Cette découverte permettra rapidement de dépister les patients candidats à l’immunothérapie grâce à une prise de sang permettant de rechercher des lymphocytes reconnaissant des peptides bactériens similaires à ceux du mélanome. « La possibilité de disposer de marqueurs permettant de prédire ou non la réponse à un traitement – explique le Dr Paolo Ascierto, directeur du Département Mélanome et Immunothérapie de l’INT « Fondation Pascale » – représente un aspect très important de la recherche en oncologie. De cette manière, les patients qui peuvent réellement bénéficier d’une thérapie sont sélectionnés, évitant ainsi des coûts inutiles et d’éventuels effets secondaires pour ceux qui n’en bénéficieront pas. En outre, – affirme Ascierto – cela nous permet de concentrer la recherche sur les patients qui résistent ab initio à un traitement ».
« Nos résultats ont un fort potentiel thérapeutique, si l’on considère que l’action favorable du microbiote pourrait être induite par l’administration de simples mélanges de peptides au patient. Les mêmes qui, dans un avenir pas trop lointain, pourraient être utilisés à la fois pour améliorer l’applicabilité limitée actuelle des thérapies cellulaires et comme vaccin, qui apprend au système immunitaire à reconnaître la tumeur et, en combinaison avec l’immunothérapie, à la combattre. ” conclut Nezi.

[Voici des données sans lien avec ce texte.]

/-- **The □-term of the third sum of (3.95) from per-operator majorants**: gen 6's `thirdSum_term_majorant`
((□̃L_□h_□ − h_□□̃L_□)C_□h_□ ≺ 1_{S_□}(y′)·(ℓ₀ + ℓ₁(α_cδ₀)⁻¹)κB₀C′c₁(δ₀, b−ρ′)·e^{−ρ′δ₀d(y,y′)}) with its hypothesis `hL`
SUPPLIED by `lloc_majorant`: κ = κ_L = c_Qc_{Q\*}B_G²C·c₁(δ₀, a_G−ρ), a_L = ρ ≧ α′_st + α_c + ρ′ (h_□ here a multiplier
on 𝔅, (ℓ₀, ℓ₁)-slowly varying in d). [cite: Balaban1985BackgroundPropagators, (3.95) p.411 + p.412] -/
theorem thirdSum_term_majorant_of_ops (blk : X → g.Site) (d : ℕ) (δ₀ aG αst ρ BG C cQ cQs : ℝ)
    (PG : g.Site → ℝ) (αc αst' ρ' b ℓ₀ ℓ₁ B₀ C' : ℝ) (P : g.Site → ℝ) (S : Finset g.Site) (χ h : g.Site → ℝ)
    (hBG : 0 ≤ BG) (hC : 0 ≤ C) (hcQ : 0 ≤ cQ) (hcQs : 0 ≤ cQs) (hPG : ∀ y, 0 ≤ PG y) (hδ₀ : 0 ≤ δ₀)
    (hρ : 0 ≤ ρ) (hsplit : αst + ρ ≤ aG)
    (hℓ₀ : 0 ≤ ℓ₀) (hℓ₁ : 0 ≤ ℓ₁) (hB₀ : 0 ≤ B₀) (hC' : 0 ≤ C') (hP : ∀ y, 0 < P y) (hαc : 0 < αc * δ₀)
    (hρ' : 0 ≤ ρ') (hsplit' : αst' + αc + ρ' ≤ ρ)
    (htri : B6RandomWalk.Triangle254 (B9Thm34Ext.toB6 g R H)) (hsymm : ∀ a b : g.Site, g.dist a b = g.dist b a)
    (hdnn : ∀ a b : g.Site, 0 ≤ g.dist a b)
    (hST : B9Ineq347.ScaleTransfer g δ₀ αst C PG) (hST' : B9Ineq347.ScaleTransfer g δ₀ αst' C' P)
    (h261 : B6RandomWalk.Ineq261 d (B9Thm34Ext.toB6 g R H) δ₀ (aG - ρ))
    (h261' : B6RandomWalk.Ineq261 d (B9Thm34Ext.toB6 g R H) δ₀ (b - ρ'))
    (hPP : ∀ y, PG y ^ 2 ≤ (P y)⁻¹)
    (hχ1 : ∀ y, |χ y| ≤ 1) (hh1 : ∀ y, |h y| ≤ 1) (hhS : ∀ y, h y ≠ 0 → y ∈ S)
    (hLip : ∀ y y' : g.Site, |h y' - h y| ≤ ℓ₀ + ℓ₁ * g.dist y y')
    {Qp : (X → ℝ) →ₗ[ℝ] (g.Site → ℝ)} {Qs : (g.Site → ℝ) →ₗ[ℝ] (X → ℝ)} {Gf : Module.End ℝ (X → ℝ)}
    {Cl : Module.End ℝ (g.Site → ℝ)}
    (hQ : B6RandomWalkHom.HasMajorantHom (g := B9Thm34Ext.toB6 g R H) blk (fun y : g.Site => y) Qp
      (fun (a b : g.Site) => cQ * (if a = b then (1 : ℝ) else 0)))
    (hQs : B6RandomWalkHom.HasMajorantHom (g := B9Thm34Ext.toB6 g R H) (fun y : g.Site => y) blk Qs
      (fun (a b : g.Site) => cQs * (if a = b then (1 : ℝ) else 0)))
    (hG : B6RandomWalk.HasMajorant (g := B9Thm34Ext.toB6 g R H) blk Gf
      (fun (a b : g.Site) => BG * PG a * Real.exp (-(aG * δ₀ * g.dist a b))))
    (hCl : B6RandomWalk.HasMajorant (g := B9Thm34Ext.toB6 g R H) (fun y : g.Site => y) Cl
      (fun (y'' b' : g.Site) => B₀ * P y'' * Real.exp (-(b * δ₀ * g.dist y'' b')))) :
    B6RandomWalk.HasMajorant (g := B9Thm34Ext.toB6 g R H) (fun y : g.Site => y)
      ((mulOp χ * (Qp ∘ₗ (Gf * Gf) ∘ₗ Qs) * mulOp h - mulOp h * (mulOp χ * (Qp ∘ₗ (Gf * Gf) ∘ₗ Qs))) * Cl *
        mulOp h)
      (fun (a b' : g.Site) => (if b' ∈ S then (1 : ℝ) else 0) *
        ((ℓ₀ + ℓ₁ * (αc * δ₀)⁻¹) * (cQ * cQs * BG * BG * C * B6.c1 d δ₀ (aG - ρ)) * B₀ * C' *
          B6.c1 d δ₀ (b - ρ')) * Real.exp (-(ρ' * δ₀ * g.dist a b'))) := by
  have hL := lloc_majorant (R := R) (H := H) blk d δ₀ aG αst ρ BG C cQ cQs PG P hBG hC hcQ hcQs hPG hδ₀ hρ hsplit
    htri hsymm hdnn hST h261 hPP hQ hQs hG
  have hκ : 0 ≤ cQ * cQs * BG * BG * C * B6.c1 d δ₀ (aG - ρ) :=
    mul_nonneg (mul_nonneg (mul_nonneg (mul_nonneg (mul_nonneg hcQ hcQs) hBG) hBG) hC)
      (B6RandomWalk.c1_nonneg d δ₀ (aG - ρ))
  exact B9Eq395Small.thirdSum_term_majorant (R := R) (H := H) d δ₀ ρ αc αst' ρ' b
    (cQ * cQs * BG * BG * C * B6.c1 d δ₀ (aG - ρ)) ℓ₀ ℓ₁ B₀ C' P S χ h hκ hℓ₀ hℓ₁ hB₀ hC' hP hδ₀ hαc hρ' hsplit'
    htri hsymm hdnn hST' h261' hχ1 hh1 hhS hLip hL hCl

end ThirdSum

end Literature.MathematicalPhysics.QuantumFieldTheory.Balaban1983to89.B9Eq395Hom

En effet, d’une analyse approfondie des gènes bactériens (métagénomique), il ressort que le microbiote intestinal des patients répondant à l’immunothérapie est enrichi de certains gènes qui conduisent à la synthèse de peptides (fragments protéiques), qui imitent exactement la structure de certains gènes. des principaux antigènes tumoraux exprimés par les cellules de mélanome. Puisque la similarité permet aux lymphocytes dirigés contre les peptides bactériens de reconnaître également leurs analogues tumoraux, l’immunité anti-tumorale est renforcée.